The physical and mechanical properties of Z-1, Z-2, Z-3 are greater than that of Y-1, Y-2, Y-3, especially when the screw speed increases to 30 rpm, At this screw speed, the short fiber vulcanizate of Z-3 still maintains good performance, and it is even slightly improved. This is because the rubber compound is pressurized in the gear pump, and the pressure is further increased when passing through the extruder head. It is enhanced that shear tensile action of short fibers is in the flow path of the extruder head. The radial orientation of short fiber became higher, and its compaction increased. As the positive displacement conveying characteristics of the gear pump, it can be greatly reduced the influence of pressure fluctuation, improved the extrusion stability, and ensured the physical and mechanical properties of the extruded product.
3.6. Dynamic Thermo-Mechanical Analysis
The loss factor (tanδ) of the vulcanizate is an important indicator that can be used to characterize the dynamic mechanical properties of rubber composites [
27]. Generally, tan δ at 0 °C is used to characterize the wet skid resistance of the composite [
25,
26]. The larger the tan δ value is, the better the wet skid resistance. The tan δ at 60 °C is used to characterize the rolling resistance of the composite [
28,
29]. The higher the tanδ value is, the higher the rolling resistance. The tanδ of the vulcanizate at 0 °C and 60 °C in different extrusion process conditions is shown in
Figure 9.
The loss factor curve of vulcanized short fiber rubber composite is moved downward, and the loss factor (tanδ) is decreased. This shows that the heat build-up properties of the composites decreased, skidding behavior worse and rolling resistance lower when short fibers were incorporated into the rubber composites. Chemical cross-linking between short fibers and rubber molecular chains formed under the action of resin, so the rigidity of short fiber rubber composites are increased. Under the action of external force, the slippage of the rubber molecules is reduced, thereby reducing the slip friction between the rubber molecular chain and the filler particles, the heat generation is reduced, and the loss is reduced.
The dynamic mechanical properties of short fiber rubber composites processed by gear pumps have also been improved. The difference value of loss factors between Z and Y increases at 0 °C and 60 °C. These indicate that the gear pump used in the extrusion process of the short fiber rubber composite material, could improve the dynamic mechanical properties of the composite material, enhance the wet-slip resistance of rubber composites and reduce the rolling resistance of materials.
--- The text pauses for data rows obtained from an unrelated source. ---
import Literature.Analysis.Pluripotential.NonPluripolarMongeAmpereMass
import Literature.Analysis.Pluripotential.LeviForm
import Literature.Analysis.Pluripotential.SubharmonicMaxPrinciple
import HarnessLib

/-!
# The Levi form and the Monge–Ampère density on the regular locus of a closed positive
# `(1,1)`-current on `ℙᴺ`

Topic `Literature/Analysis/Pluripotential`. Instalment towards the named fact
`GuedjZeriahi2007_lelongNumber_eq_zero_of_regularMass_eq` of `NonPluripolarMongeAmpereMass.lean`
("full regular Monge–Ampère mass ⟹ zero Lelong numbers", Guedj–Zeriahi 2007, Cor. 1.8): the
pointwise positivity of the Monge–Ampère density `heightDensity N g` on the regular locus `Reg(T)`
of a `ClosedPositiveOneOneCurrent`, obtained by feeding the plurisubharmonicity of the cone potential
into the smooth-case positivity of the Levi form of `LeviForm.lean`
(`levi_nonneg_of_frequently_le_circleAverage`, `posSemidef_leviMatrix`). Everything is PROVED
(no definitions, no named facts).

## Main results

* `posSemidef_leviMatrix_of_contDiffAt` — packaging of `LeviForm.lean`: a function `C²` at `w` with
  the sub-mean-value inequality along every complex line through `w` (on arbitrarily small circles)
  has positive semidefinite `leviMatrix` (Hörmander §2.6, smooth case).
* `heightDensity_self_eq` — `heightDensity n G = n! (2/π)ⁿ Re det(leviMatrix G)`, the density of
  `(dd^c G)ⁿ` (`Polynomial.coeff_det_X_add_C_card`); `heightDensity_self_nonneg_of_posSemidef`.
* For `T : ClosedPositiveOneOneCurrent N` with cone potential `V` and chart potential
  `g = (V ∘ chartVec).toReal`:
  `pot_chartVec_ne_bot_of_continuousAt` — **poles are not points of continuity of `g`** (upper
  semicontinuity of `V` at a pole forces `g < -1` at the non-poles nearby while `g = 0` at poles
  (junk value), so all nearby chart points would be poles and, by log-homogeneity, `V ≡ -∞` on a
  neighbourhood in `ℂ^{N+1}`, contradicting `frequently_ne_bot`); hence near a regular point
  `V(1, ·) = g` is finite (`eventually_pot_chartVec_eq_coe`) and satisfies the sub-mean-value
  inequality along complex lines (`eventually_chartPotential_le_circleAverage`, read off the line
  `(1, w) + ℂ (0, ξ)` through `circleMean_coe_eq_circleAverage`); therefore
  `posSemidef_leviMatrix_chartPotential` (**`dd^c g ≥ 0` pointwise on `Reg(T)`**) and
  `heightDensity_chartPotential_nonneg` (**the integrand of `regularMass N` is `≥ 0` on
  `Reg(T)`**, as asserted in the docstring of `regularMass`).
* `lelongNumber_eq_zero_of_dim_zero` — on `ℙ⁰(ℂ)` all Lelong numbers vanish (the potential is
  `V(a) = V(v) + c log|a₀/v₀|`, finite and continuous); `lelongNumber_eq_zero_of_regularMass_eq_dim_zero`
  is the (trivial) case `N = 0` of the Guedj–Zeriahi fact.
* Lelong-number bookkeeping for the contrapositive of the fact: `mem_lelongSlopes_of_le` (admissible
  slopes are downward closed), `exists_pos_mem_lelongSlopes` (a non-zero Lelong number is witnessed by
  a positive admissible slope, by the conventions of `Real.sSup`), `norm_chartVec_sub` (the chart is
  isometric for the sup norms), `tendsto_chartVec_nhdsNE`, and `eventually_pot_chartVec_le_log`
  (**an admissible slope `γ` at `(1, w₀)` gives `V(1, w) ≤ γ log ‖w - w₀‖ + C` for `w ≠ w₀` near
  `w₀`**).

## References

* [HormanderSCV1973] L. Hörmander, An introduction to complex analysis in several variables (1973):
  Def. 2.6.1, §2.6 (Levi form of psh functions).
* [GuedjZeriahi2007] V. Guedj, A. Zeriahi, J. Funct. Anal. 250 (2007), Cor. 1.8 (the target fact).
-/

noncomputable section

open scoped Topology ComplexOrder LinearAlgebra.Projectivization
open MeasureTheory Filter Set Metric

namespace Literature.Analysis.Pluripotential

section Levi

open Complex
open Literature.AlgebraicGeometry.HodgeTheory.BiextensionHeight (leviMatrix heightDensity fsPotential)

variable {n : ℕ}

/-- The top height density is the Monge–Ampère density:
`heightDensity n G = n! (2/π)ⁿ Re det (leviMatrix G)`. [folklore] -/
theorem heightDensity_self_eq (G : (Fin n → ℂ) → ℝ) (w : Fin n → ℂ) :
    heightDensity n G w = (n.factorial : ℝ) * (2 / Real.pi) ^ n * ((leviMatrix G w).det).re := by
  have h := Polynomial.coeff_det_X_add_C_card (leviMatrix G w) (leviMatrix fsPotential w)
  rw [Fintype.card_fin] at h
  simp [heightDensity, Nat.choose_self, h]

/-- A positive semidefinite Levi matrix gives a non-negative Monge–Ampère density
`heightDensity n G w = n! (2/π)ⁿ det(∂∂̄G) ≥ 0`. [folklore] -/
theorem heightDensity_self_nonneg_of_posSemidef {G : (Fin n → ℂ) → ℝ} {w : Fin n → ℂ}
    (h : (leviMatrix G w).PosSemidef) : 0 ≤ heightDensity n G w := by
  rw [heightDensity_self_eq]
  have hre : 0 ≤ ((leviMatrix G w).det).re := by
    have := (Complex.le_def.1 h.det_nonneg).1
    simpa using this
  positivity

/-- For `G` of class `C²` at `w` the second derivative is symmetric. [folklore] -/
theorem fderiv_fderiv_symm_of_contDiffAt {G : (Fin n → ℂ) → ℝ} {w : Fin n → ℂ}
    (hG : ContDiffAt ℝ 2 G w) (a b : Fin n → ℂ) :
    fderiv ℝ (fderiv ℝ G) w a b = fderiv ℝ (fderiv ℝ G) w b a :=
  hG.isSymmSndFDerivAt (by simp) a b

/-- **`C²` plurisubharmonic functions have positive semidefinite Levi form** (packaging of
`levi_nonneg_of_frequently_le_circleAverage` and `posSemidef_leviMatrix`): if `G : ℂⁿ → ℝ` is
`C²` at `w` and satisfies, along every complex line through `w`, the sub-mean-value inequality on
arbitrarily small circles, then `(∂²G/∂w_p∂w̄_q)(w) ≥ 0`.
[cite: HormanderSCV1973, Thm. 1.6.3 and §2.6 (Levi form of psh functions)] -/
theorem posSemidef_leviMatrix_of_contDiffAt {G : (Fin n → ℂ) → ℝ} {w : Fin n → ℂ}
    (hG : ContDiffAt ℝ 2 G w)
    (hsub : ∀ ξ : Fin n → ℂ, ∃ᶠ r in 𝓝[>] (0 : ℝ),
      G w ≤ Real.circleAverage (fun τ : ℂ ↦ G (w + τ • ξ)) 0 r) :
    (leviMatrix G w).PosSemidef :=
  posSemidef_leviMatrix (fderiv_fderiv_symm_of_contDiffAt hG)
    fun ξ ↦ levi_nonneg_of_frequently_le_circleAverage hG ξ (hsub ξ)

end Levi

section LelongSlopes

variable {E : Type*} [NormedAddCommGroup E]

/-- Admissible Lelong slopes are downward closed in `[0, γ]` (near `a`, `log ‖z - a‖ ≤ 0`).
[folklore] -/
theorem mem_lelongSlopes_of_le {u : E → EReal} {a : E} {γ γ' : ℝ} (hγ : γ ∈ lelongSlopes u a)
    (h0 : 0 ≤ γ') (hle : γ' ≤ γ) : γ' ∈ lelongSlopes u a := by
  obtain ⟨-, C, hC⟩ := hγ
  refine ⟨h0, C, ?_⟩
  have hball : ∀ᶠ z in 𝓝[≠] a, ‖z - a‖ < 1 := by
    have : Metric.ball a 1 ∈ 𝓝 a := Metric.ball_mem_nhds a one_pos
    filter_upwards [nhdsWithin_le_nhds this] with z hz
    rwa [Metric.mem_ball, dist_eq_norm] at hz
  filter_upwards [hC, hball, self_mem_nhdsWithin] with z hz hz1 hza
  refine hz.trans ?_
  rw [EReal.coe_le_coe_iff]
  have hlog : Real.log ‖z - a‖ ≤ 0 := Real.log_nonpos (norm_nonneg _) hz1.le
  nlinarith

/-- A non-zero Lelong number is witnessed by a positive admissible slope (by the conventions of
`Real.sSup`, a non-zero supremum comes from a non-empty bounded set not reduced to `{0}`).
[folklore] -/
theorem exists_pos_mem_lelongSlopes {u : E → EReal} {a : E} (h : lelongNumber u a ≠ 0) :
    ∃ γ, 0 < γ ∧ γ ∈ lelongSlopes u a := by
  rw [lelongNumber_eq_sSup] at h
  by_contra hne
  simp only [not_exists, not_and] at hne
  apply h
  have hS : lelongSlopes u a ⊆ {0} := fun γ hγ ↦ by
    rcases hγ.1.eq_or_lt with h0 | hpos
    · exact h0 ▸ rfl
    · exact absurd hγ (hne γ hpos)
  rcases (lelongSlopes u a).eq_empty_or_nonempty with he | hne'
  · rw [he, Real.sSup_empty]
  · rw [(hne'.subset_singleton_iff).1 hS, csSup_singleton]

end LelongSlopes

/-! ### The regular locus of a closed positive `(1,1)`-current on `ℙᴺ` -/

section Current

open Complex
open Literature.AlgebraicGeometry.HodgeTheory.BiextensionHeight (leviMatrix heightDensity chartVec)

variable {N : ℕ}

/-- The affine chart is compatible with complex lines: `(1, w + τξ) = (1, w) + τ (0, ξ)`. [folklore] -/
theorem chartVec_add_smul (w ξ : Fin N → ℂ) (τ : ℂ) :
    chartVec (w + τ • ξ) = chartVec w + τ • Fin.insertNth 0 (0 : ℂ) ξ := by
  funext i
  refine Fin.cases ?_ (fun j ↦ ?_) i
  · simp [chartVec]
  · simp [chartVec]

/-- Points of the affine chart are non-zero vectors (`z₀ = 1`). [folklore] -/
theorem chartVec_ne_zero (w : Fin N → ℂ) : chartVec w ≠ 0 := fun h ↦ by
  have := congr_fun h 0
  simp [chartVec] at this

/-- The sup norm of `(0, x) ∈ ℂ^{N+1}` is the sup norm of `x ∈ ℂᴺ`. [folklore] -/
theorem norm_insertNth_zero_zero (x : Fin N → ℂ) :
    ‖(Fin.insertNth (α := fun _ ↦ ℂ) 0 0 x)‖ = ‖x‖ := by
  apply le_antisymm
  · refine (pi_norm_le_iff_of_nonneg (norm_nonneg x)).2 fun i ↦ ?_
    refine Fin.cases ?_ (fun j ↦ ?_) i
    · simp
    · simpa using norm_le_pi_norm x j
  · refine (pi_norm_le_iff_of_nonneg (norm_nonneg _)).2 fun j ↦ ?_
    have := norm_le_pi_norm (Fin.insertNth (α := fun _ ↦ ℂ) 0 0 x) j.succ
    simpa using this

/-- Differences of chart points: `(1, w) - (1, w₀) = (0, w - w₀)`, so the chart is an isometric
embedding for the sup norms. [folklore] -/
theorem norm_chartVec_sub (w w₀ : Fin N → ℂ) : ‖chartVec w - chartVec w₀‖ = ‖w - w₀‖ := by
  have h := chartVec_add_smul w₀ (w - w₀) 1
  rw [one_smul, one_smul, add_sub_cancel] at h
  rw [h, add_sub_cancel_left, norm_insertNth_zero_zero]

/-- The chart maps punctured neighbourhoods to punctured neighbourhoods. [folklore] -/
theorem tendsto_chartVec_nhdsNE (w₀ : Fin N → ℂ) :
    Tendsto (chartVec : (Fin N → ℂ) → Fin (N + 1) → ℂ) (𝓝[≠] w₀) (𝓝[≠] (chartVec w₀)) := by
  refine tendsto_nhdsWithin_of_tendsto_nhds_of_eventually_within _
    ((ClosedPositiveOneOneCurrent.contDiff_chartVec (N := N)).continuous.continuousAt.mono_left
      nhdsWithin_le_nhds) ?_
  filter_upwards [self_mem_nhdsWithin] with w hw
  intro h
  apply hw
  have : ‖chartVec w - chartVec w₀‖ = 0 := by rw [mem_singleton_iff.1 h, sub_self, norm_zero]
  rw [norm_chartVec_sub, norm_eq_zero, sub_eq_zero] at this
  exact this

/-- A non-zero vector with `z₀ ≠ 0` is `z₀ • (1, z'/z₀)`. [folklore] -/
theorem eq_smul_chartVec {z : Fin (N + 1) → ℂ} (hz : z 0 ≠ 0) :
    z = z 0 • chartVec (fun j ↦ z j.succ / z 0) := by
  funext i
  refine Fin.cases ?_ (fun j ↦ ?_) i
  · simp [chartVec]
  · simp [chartVec, mul_div_cancel₀ _ hz]

namespace ClosedPositiveOneOneCurrent

variable (T : ClosedPositiveOneOneCurrent N)

/-- **Poles are not regular points.** If the chart potential `g = (V ∘ chartVec).toReal` is
continuous at `w`, then `(1, w)` is not a pole of `V`: otherwise upper semicontinuity of `V` forces
`g < -1` at the non-poles near `w` while `g(w) = 0` (junk value), so all points near `w` would be
poles, and by log-homogeneity `V ≡ -∞` on a neighbourhood of `(1, w)` in `ℂ^{N+1}`, contradicting
`frequently_ne_bot`. [folklore] -/
theorem pot_chartVec_ne_bot_of_continuousAt {w : Fin N → ℂ} (hc : ContinuousAt T.chartPotential w) :
    T.pot (chartVec w) ≠ ⊥ := by
  intro hbot
  -- `V < -1` near `(1, w)`
  have husc : ∀ᶠ z in 𝓝 (chartVec w), T.pot z < ((-1 : ℝ) : EReal) := by
    have hmem : chartVec w ∈ ({0}ᶜ : Set (Fin (N + 1) → ℂ)) := chartVec_ne_zero w
    have h := T.isPlurisubharmonicOn_pot.upperSemicontinuousOn (chartVec w) hmem ((-1 : ℝ) : EReal)
      (by beta_reduce; rw [hbot]; exact EReal.bot_lt_coe _)
    rwa [isOpen_compl_singleton.nhdsWithin_eq hmem] at h
  -- all chart points near `w` are poles
  have hpole : ∀ᶠ w' in 𝓝 w, T.pot (chartVec w') = ⊥ := by
    have h1 : ∀ᶠ w' in 𝓝 w, T.pot (chartVec w') < ((-1 : ℝ) : EReal) :=
      (contDiff_chartVec (N := N)).continuous.continuousAt.eventually husc
    have h2 : ∀ᶠ w' in 𝓝 w, dist (T.chartPotential w') (T.chartPotential w) < 2⁻¹ :=
      hc.eventually (Metric.ball_mem_nhds _ (by norm_num))
    filter_upwards [h1, h2] with w' hw1 hw2
    by_contra hne
    have hcoe : ((T.chartPotential w' : ℝ) : EReal) = T.pot (chartVec w') :=
      EReal.coe_toReal (T.pot_lt_top (chartVec_ne_zero w')).ne hne
    rw [← hcoe, EReal.coe_lt_coe_iff] at hw1
    have h0 : T.chartPotential w = 0 := by simp [chartPotential, hbot]
    rw [h0, Real.dist_eq, sub_zero] at hw2
    have := (abs_lt.1 hw2).1
    linarith
  -- hence `V ≡ -∞` near `(1, w)`
  have hcont : ContinuousAt (fun z : Fin (N + 1) → ℂ ↦ fun j : Fin N ↦ z j.succ / z 0) (chartVec w) := by
    refine continuousAt_pi.2 fun j ↦ ?_
    have h0 : (chartVec w) 0 ≠ 0 := by simp [chartVec]
    exact ((continuous_apply j.succ).continuousAt).div ((continuous_apply 0).continuousAt) h0
  have hlim : Tendsto (fun z : Fin (N + 1) → ℂ ↦ fun j : Fin N ↦ z j.succ / z 0) (𝓝 (chartVec w))
      (𝓝 w) := by
    have hval : (fun j : Fin N ↦ (chartVec w) j.succ / (chartVec w) 0) = w := by
      funext j; simp [chartVec]
    simpa [hval] using hcont.tendsto
  have hz0 : ∀ᶠ z in 𝓝 (chartVec w), z 0 ≠ 0 := by
    have : (chartVec w) 0 ≠ 0 := by simp [chartVec]
    exact (continuous_apply 0).continuousAt.eventually_ne this
  have hall : ∀ᶠ z in 𝓝 (chartVec w), T.pot z = ⊥ := by
    filter_upwards [hz0, hlim.eventually hpole] with z hz hzp
    rw [eq_smul_chartVec hz, T.pot_smul hz (chartVec_ne_zero _), hzp, EReal.bot_add]
  exact T.frequently_ne_bot (chartVec w) (chartVec_ne_zero w) (hall.mono fun z hz ↦ not_ne_iff.mpr hz)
3.7. Scanning Electron Microscopy (SEM) Observation and Analysis
Subject to different processes, a section of short fiber reinforced rubber composites was observed by scanning electron microscopy after it was broken. A cross-sectional view is shown in
Figure 10 with 100 times amplification.
It can be seen from
Figure 10 that the orientation and dispersibility of the short fibers were became deteriorated as the screw speed increases. When the screw speed is increased to 30 rpm the degree of orientation of the short fibers in Y-3 was significantly lowered, and the dispersion effect was deteriorated. The short fiber can maintain a certain degree of orientation and dispersibility with the increase of the screw speed when it was extruded by the gear pump. This indicates that using the gear pump can improve the extrusion efficiency while ensuring the quality of the extrusion compound. This is consistent with the experimental results in the performance test.